1. cirque de versteh:
ich lese nochmal unsere ganze bisherige auseinandersetzung mit "flüchtige monde" und miteinander, und ich stelle fest, wir haben mehr zeit mit den bedingungen des lesens-selber verbracht als mit dem konkret zu lesenden dings. dass ein text anlass gibt, erstmal über grundätzliches klarheit zu kriegen, sagt nicht das schlechteste über ihn.
ich stelle ausserdem fest, mein versuch vorhin, das thema aussen vor zu halten mittels extraabsatz ("protokollarisches") ward mißverstanden als (feindselige?) reaktion auf elkes spezielle lesart / leseweise. da muß ich was falsch gemacht haben. die idee dort war, konziliant zu sein: individuelle versteh- und nichtversteh-konzepte müssen ja nicht, können ja gar nicht gegeneinander ins feld geführt werden, da doch die entscheidung über ihre allfällige richtigkeit (besser: angemessenheit) ganz anderswo fällt, nämlich eben siehe oben, techniksoziologie, aufschreibemodelle, reproduktionszusammenhänge von text, von wissen. daran dann multipel festgemacht ist die frage: "was ist die objektive gesellschaftliche funktion von solchem und solchem geschriebenen?" (was natürlich nichts zu tun hat mit der sehr subjektiven funktion von text fürn einzelnen autor / leser; ein unterschied, der, siehe wieder oben, in den bildendenkunst-diskursen längst durchgekauet ist, und an dessen undurchgekautheit die dichtung diutiscer zunge seit jahrzehnten laboriert).
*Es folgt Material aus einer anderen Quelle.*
/-
Copyright: the b2b-balaban T⁴-continuum CRUX team, row NE7b OWNER lineage `t4-ne7b-p1` (gen 130). Project licence.
-/
import Mathlib.Analysis.InnerProductSpace.PiL2
import Mathlib.Analysis.Calculus.MeanValue
import Mathlib.Algebra.QuadraticDiscriminant

/-!
# DIAGONAL BOUNDS ON A SYMMETRIC BILINEAR FORM CONTROL IT OFF THE DIAGONAL: for symmetric bilinear `H, Q` on a real normed space with
# `Q ≥ 0` on the diagonal and `−a·Q(v,v) ≤ H(v,v) ≤ b·Q(v,v)` (`a ≥ 0`, `a + b ≥ 0`),
#   `|H(h,k)| ≤ (2a+b)·√Q(h,h)·√Q(k,k)`
# — Cauchy–Schwarz for the positive forms `H + aQ` and `Q`; plus the scalar mean-value letter on `[0,1]` and the road's gauge
# `Q_b = Σ_{p∈C}Σ_{x∈cell p}proj_x⊗proj_x` as a bilinear map (row NE7b, node U5c; Mathlib only; [folklore])

Cell `pub-balaban`, sub-cell `t4`, spine estimate NE7b (`T4WeightBudget.RelWeightBound`; the cell's OWN estimate — NOT PRINTED in
[Bałaban 1983–89], NOT PROVED).  Crux-route work under `Spine/NE7b/` by the row OWNER (`t4-ne7b-p1` gen 130, file (322a)) under FREEZE
(0)'s crux-prover clause, on § [NE7bP1-G129-HANDOFF] NEXT (ii) (the algebra the second-order re-entry of the next remainder consumes: the
two LETTERS of (316)∕(318) bound the Hessian of (319) on the diagonal only); NOTHING of Bałaban's is named as a Lean object, valued or
asserted; no `T4Continuum/Support` leaf typed; no `def`, no notation; zero `sorry`.  Mathlib only (`discrim_le_zero`, `Real.sqrt_le_sqrt`,
`Real.mul_self_sqrt`, `norm_image_sub_le_of_norm_deriv_le_segment_01'`, `PiLp.proj_apply`).

WHAT IS PROVED ([folklore]; `E` a real normed space; `P, H, Q : E →L[ℝ] E →L[ℝ] ℝ`):
* §1 `sq_apply_le_of_psd_symm` (Cauchy–Schwarz `(Phk)² ≤ Phh·Pkk` for `P` symmetric with `P ≥ 0` on the diagonal: the discriminant of
  `t ↦ P(h+tk, h+tk) ≥ 0`), `abs_apply_le_sqrt_of_psd_symm` (`|Phk| ≤ √Phh·√Pkk`), **`abs_apply_le_of_diag_bounds`** (displayed above),
  `abs_sub_le_of_hasDerivAt_le` (`|g(1) − g(0)| ≤ K` when `|g'| ≤ K` on `[0,1)`);
* §2 `cellSqBil_apply` (`Q_b h k = Σ_{p,x}h_xk_x`), `cellSqBil_apply_self` (`Q_b v v = Σ_{p,x}v_x²`); §3 toy.

HONEST (what this is NOT).  Linear algebra and one-variable calculus only; nothing of Bałaban's asserted.  BY-NAME EFFECT ON THE WALL: NONE.
NE7b NOT PRINTED ∕ NOT PROVED; spine PROVED 0∕9; rung (B)+1 — the programme's measures remain FINITE-torus statements; NOT the mass gap,
NOT Clay.  HONEST DEPENDENCY: continuum YM on T⁴ ⇐ BetaPertH ∧ nine spine estimates (0∕9 proved); BetaPertH ⇐ (D1) ∧ (D4) ∧ CAP+tail;
G-an2-4 gates asym, D1 and NE2∕3∕4.
-/

set_option autoImplicit false
set_option maxSynthPendingDepth 2

noncomputable section

namespace Summit.QuantumFields.BalabanUV.T4Continuum.NE7b.SupSymmetricFormBounds

open Finset Real Set
open scoped BigOperators

variable {ι : Type} {V : Type*}

/-! ## §1. Abstract: Cauchy–Schwarz for a positive symmetric bilinear form; off-diagonal from diagonal bounds; mean value -/

section Abstract

variable {E : Type*} [NormedAddCommGroup E] [NormedSpace ℝ E]

/-- **CAUCHY–SCHWARZ** for a symmetric positive bilinear form `P : E →L E →L ℝ`: `(Phk)² ≤ Phh·Pkk` (discriminant of
`t ↦ P(h+tk)(h+tk) ≥ 0`). [folklore] -/
theorem sq_apply_le_of_psd_symm (P : E →L[ℝ] E →L[ℝ] ℝ) (hsymm : ∀ h k, P h k = P k h) (hpsd : ∀ v, 0 ≤ P v v) (h k : E) :
    (P h k) ^ 2 ≤ P h h * P k k := by
  have hq : ∀ t : ℝ, 0 ≤ P k k * (t * t) + 2 * P h k * t + P h h := fun t => by
    have h0 := hpsd (h + t • k)
    have e : P (h + t • k) (h + t • k) = P k k * (t * t) + 2 * P h k * t + P h h := by
      simp only [map_add, map_smul, _root_.add_apply, _root_.smul_apply, smul_eq_mul]
      rw [hsymm k h]
      ring
    rw [e] at h0
    exact h0
  have hd := discrim_le_zero hq
  rw [discrim] at hd
  nlinarith [hd]

/-- `|Phk| ≤ √(Phh)·√(Pkk)` for a symmetric positive bilinear form. [folklore] -/
theorem abs_apply_le_sqrt_of_psd_symm (P : E →L[ℝ] E →L[ℝ] ℝ) (hsymm : ∀ h k, P h k = P k h) (hpsd : ∀ v, 0 ≤ P v v) (h k : E) :
    |P h k| ≤ Real.sqrt (P h h) * Real.sqrt (P k k) := by
  rw [← Real.sqrt_mul (hpsd h), ← Real.sqrt_sq_eq_abs]
  exact Real.sqrt_le_sqrt (sq_apply_le_of_psd_symm P hsymm hpsd h k)

/-- **OFF-DIAGONAL FROM DIAGONAL BOUNDS**: `H, Q` symmetric bilinear, `Q ≥ 0` on the diagonal, `0 ≤ a`, `0 ≤ a + b`, and
`−a·Qvv ≤ Hvv ≤ b·Qvv` for all `v` ⟹ `|Hhk| ≤ (2a+b)·√(Qhh)·√(Qkk)` (Cauchy–Schwarz for the positive forms `H + aQ` and `Q`). [folklore] -/
theorem abs_apply_le_of_diag_bounds (H Q : E →L[ℝ] E →L[ℝ] ℝ) (hHs : ∀ h k, H h k = H k h) (hQs : ∀ h k, Q h k = Q k h)
    (hQ : ∀ v, 0 ≤ Q v v) {a b : ℝ} (ha : 0 ≤ a) (hab : 0 ≤ a + b) (hlo : ∀ v, -(a * Q v v) ≤ H v v) (hhi : ∀ v, H v v ≤ b * Q v v)
    (h k : E) : |H h k| ≤ (2 * a + b) * Real.sqrt (Q h h) * Real.sqrt (Q k k) := by
  -- the shifted form `P = H + a•Q` is positive and symmetric, with diagonal `≤ (a+b)Q`
  have hPs : ∀ h k, (H + a • Q) h k = (H + a • Q) k h := fun h k => by
    simp only [_root_.add_apply, _root_.smul_apply, smul_eq_mul, hHs h k, hQs h k]
  have hPp : ∀ v, 0 ≤ (H + a • Q) v v := fun v => by
    simp only [_root_.add_apply, _root_.smul_apply, smul_eq_mul]
    linarith [hlo v]
  have hPle : ∀ v, (H + a • Q) v v ≤ (a + b) * Q v v := fun v => by
    simp only [_root_.add_apply, _root_.smul_apply, smul_eq_mul]
    linarith [hhi v]
  have hsq : ∀ v, Real.sqrt ((H + a • Q) v v) ≤ Real.sqrt (a + b) * Real.sqrt (Q v v) := fun v => by
    rw [← Real.sqrt_mul hab]
    exact Real.sqrt_le_sqrt (hPle v)
  have hP : |(H + a • Q) h k| ≤ (a + b) * (Real.sqrt (Q h h) * Real.sqrt (Q k k)) :=
    calc |(H + a • Q) h k| ≤ Real.sqrt ((H + a • Q) h h) * Real.sqrt ((H + a • Q) k k) :=
          abs_apply_le_sqrt_of_psd_symm _ hPs hPp h k
      _ ≤ (Real.sqrt (a + b) * Real.sqrt (Q h h)) * (Real.sqrt (a + b) * Real.sqrt (Q k k)) :=
          mul_le_mul (hsq h) (hsq k) (Real.sqrt_nonneg _) (by positivity)
      _ = (a + b) * (Real.sqrt (Q h h) * Real.sqrt (Q k k)) := by
          rw [mul_mul_mul_comm, Real.mul_self_sqrt hab]
  have hQcs : |Q h k| ≤ Real.sqrt (Q h h) * Real.sqrt (Q k k) := abs_apply_le_sqrt_of_psd_symm Q hQs hQ h k
  have haQ : a * |Q h k| ≤ a * (Real.sqrt (Q h h) * Real.sqrt (Q k k)) := mul_le_mul_of_nonneg_left hQcs ha
  have e : H h k = (H + a • Q) h k - a * Q h k := by
    simp only [_root_.add_apply, _root_.smul_apply, smul_eq_mul]
    ring
  rw [e]
  calc |(H + a • Q) h k - a * Q h k| ≤ |(H + a • Q) h k| + |a * Q h k| := abs_sub _ _
    _ = |(H + a • Q) h k| + a * |Q h k| := by rw [abs_mul, abs_of_nonneg ha]
    _ ≤ (2 * a + b) * Real.sqrt (Q h h) * Real.sqrt (Q k k) := by linarith

omit [NormedSpace ℝ E] in
/-- **MEAN VALUE ON `[0,1]`** (scalar): `g` with derivative `g' t` at every `t` and `|g' t| ≤ K` on `[0,1)` ⟹ `|g 1 − g 0| ≤ K`. [folklore] -/
theorem abs_sub_le_of_hasDerivAt_le {g g' : ℝ → ℝ} (hg : ∀ t, HasDerivAt g (g' t) t) {K : ℝ} (hK : ∀ t ∈ Ico (0 : ℝ) 1, |g' t| ≤ K) :
    |g 1 - g 0| ≤ K := by
  have h := norm_image_sub_le_of_norm_deriv_le_segment_01' (fun t _ => (hg t).hasDerivWithinAt) fun t ht => by
    rw [Real.norm_eq_abs]
    exact hK t ht
  rwa [Real.norm_eq_abs] at h

end Abstract

/-! ## §2. The gauge as a bilinear map -/

/-- The bilinear gauge `Q_b = Σ_{p∈C}Σ_{x∈cell p}proj_x⊗proj_x` applied: `Q_b h k = Σ h_xk_x`. [folklore] -/
theorem cellSqBil_apply (cell : V → Finset ι) (C : Finset V) (h k : EuclideanSpace ℝ ι) :
    (∑ p ∈ C, ∑ x ∈ cell p, (EuclideanSpace.proj x : EuclideanSpace ℝ ι →L[ℝ] ℝ).smulRight
        (EuclideanSpace.proj x : EuclideanSpace ℝ ι →L[ℝ] ℝ)) h k = ∑ p ∈ C, ∑ x ∈ cell p, h x * k x := by
  simp only [_root_.sum_apply, ContinuousLinearMap.smulRight_apply, _root_.smul_apply, PiLp.proj_apply, smul_eq_mul]

/-- On the diagonal the bilinear gauge is the gauge: `Q_b v v = Σ v_x²`. [folklore] -/
theorem cellSqBil_apply_self (cell : V → Finset ι) (C : Finset V) (v : EuclideanSpace ℝ ι) :
    (∑ p ∈ C, ∑ x ∈ cell p, (EuclideanSpace.proj x : EuclideanSpace ℝ ι →L[ℝ] ℝ).smulRight
        (EuclideanSpace.proj x : EuclideanSpace ℝ ι →L[ℝ] ℝ)) v v = ∑ p ∈ C, ∑ x ∈ cell p, v x ^ 2 := by
  rw [cellSqBil_apply]
  exact sum_congr rfl fun p _ => sum_congr rfl fun x _ => by ring

/-! ## §3. Toy -/

/-- Toy (§1): Cauchy–Schwarz for the ZERO form reads `0 ≤ 0`. -/
example (h k : EuclideanSpace ℝ (Fin 2)) :
    ((0 : EuclideanSpace ℝ (Fin 2) →L[ℝ] EuclideanSpace ℝ (Fin 2) →L[ℝ] ℝ) h k) ^ 2 ≤
      (0 : EuclideanSpace ℝ (Fin 2) →L[ℝ] EuclideanSpace ℝ (Fin 2) →L[ℝ] ℝ) h h *
        (0 : EuclideanSpace ℝ (Fin 2) →L[ℝ] EuclideanSpace ℝ (Fin 2) →L[ℝ] ℝ) k k :=
  sq_apply_le_of_psd_symm 0 (fun _ _ => rfl) (fun _ => le_rfl) h k

end Summit.QuantumFields.BalabanUV.T4Continuum.NE7b.SupSymmetricFormBounds
import Literature.NumberTheory.LFunctions.WeilTwoPrimeDeflM72YBase
import Literature.NumberTheory.LFunctions.WeilBlockRowsFast
import HarnessLib

/-!
# Deflated two-prime certificate M72Y: the odd Bessel block claim `Hp = C H Cᵀ`, rows 50–54 (fast linear-traversal check)

The rows are checked with `WeilCert.checkHpRowT` (linear traversals, triangular storage of `weilCert23HC`) instead of the
indexed `checkHpRow` decide.  Pure proof file.
-/

noncomputable section

namespace Literature.NumberTheory.LFunctions

set_option maxHeartbeats 0 in
/-- Fast kernel check of claim row 50 of `Hp = C H Cᵀ` (odd block, certificate M72Y; triangular `C`). [folklore] -/
theorem checkHpRowT1_50_weilCertDeflM72Y : weilCertDeflM72YBase.checkHpRowT weilCertDeflM72YHpO 1 50 = true := by
  decide +kernel

/-- Claim row 50 of `Hp = C H Cᵀ` (odd block, certificate M72Y), from the fast check. [folklore] -/
theorem checkHpRow1_50_weilCertDeflM72Y : weilCertDeflM72YBase.checkHpRow weilCertDeflM72YHpO 1 50 = true :=
  WeilCert.checkHpRow_of_T checkHpRowT1_50_weilCertDeflM72Y

set_option maxHeartbeats 0 in
/-- Fast kernel check of claim row 51 of `Hp = C H Cᵀ` (odd block, certificate M72Y; triangular `C`). [folklore] -/
theorem checkHpRowT1_51_weilCertDeflM72Y : weilCertDeflM72YBase.checkHpRowT weilCertDeflM72YHpO 1 51 = true := by
  decide +kernel

/-- Claim row 51 of `Hp = C H Cᵀ` (odd block, certificate M72Y), from the fast check. [folklore] -/
theorem checkHpRow1_51_weilCertDeflM72Y : weilCertDeflM72YBase.checkHpRow weilCertDeflM72YHpO 1 51 = true :=
  WeilCert.checkHpRow_of_T checkHpRowT1_51_weilCertDeflM72Y

set_option maxHeartbeats 0 in
/-- Fast kernel check of claim row 52 of `Hp = C H Cᵀ` (odd block, certificate M72Y; triangular `C`). [folklore] -/
theorem checkHpRowT1_52_weilCertDeflM72Y : weilCertDeflM72YBase.checkHpRowT weilCertDeflM72YHpO 1 52 = true := by
  decide +kernel

/-- Claim row 52 of `Hp = C H Cᵀ` (odd block, certificate M72Y), from the fast check. [folklore] -/
theorem checkHpRow1_52_weilCertDeflM72Y : weilCertDeflM72YBase.checkHpRow weilCertDeflM72YHpO 1 52 = true :=
  WeilCert.checkHpRow_of_T checkHpRowT1_52_weilCertDeflM72Y

set_option maxHeartbeats 0 in
/-- Fast kernel check of claim row 53 of `Hp = C H Cᵀ` (odd block, certificate M72Y; triangular `C`). [folklore] -/
theorem checkHpRowT1_53_weilCertDeflM72Y : weilCertDeflM72YBase.checkHpRowT weilCertDeflM72YHpO 1 53 = true := by
  decide +kernel

/-- Claim row 53 of `Hp = C H Cᵀ` (odd block, certificate M72Y), from the fast check. [folklore] -/
theorem checkHpRow1_53_weilCertDeflM72Y : weilCertDeflM72YBase.checkHpRow weilCertDeflM72YHpO 1 53 = true :=
  WeilCert.checkHpRow_of_T checkHpRowT1_53_weilCertDeflM72Y

set_option maxHeartbeats 0 in
/-- Fast kernel check of claim row 54 of `Hp = C H Cᵀ` (odd block, certificate M72Y; triangular `C`). [folklore] -/
theorem checkHpRowT1_54_weilCertDeflM72Y : weilCertDeflM72YBase.checkHpRowT weilCertDeflM72YHpO 1 54 = true := by
  decide +kernel

/-- Claim row 54 of `Hp = C H Cᵀ` (odd block, certificate M72Y), from the fast check. [folklore] -/
theorem checkHpRow1_54_weilCertDeflM72Y : weilCertDeflM72YBase.checkHpRow weilCertDeflM72YHpO 1 54 = true :=
  WeilCert.checkHpRow_of_T checkHpRowT1_54_weilCertDeflM72Y

end Literature.NumberTheory.LFunctions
das zweite mißverständnis (wie gesagt: ich gehe davon aus, dass ich vorhin einfach zu unkonzise war) wäre dann, dass, wenn die entscheidung übers verstehen anderswo falle, eh schon egal wär, ob das zeug im text (gebärvögel und so) einem sinnvoll / sinnlos vorkomme. elke schreibt:
Das scheint mir zielführender, als anzunehmen, dass "verstehen"ohnehin in andere wissenschaftliche Bereiche gehört, und es deshalb auch egal ist, ob Vögel gebären, statt Eier zu legen, (...)
(...)
Vielleicht sollten wir uns auf die Flugbahn konzentrieren. Die Flugbahn als unsere individuelle Leseerfahrung mit dem Buch. Wenn wir uns darauf beschränken, diese Flugbahn sehr genau zu beobachten (...)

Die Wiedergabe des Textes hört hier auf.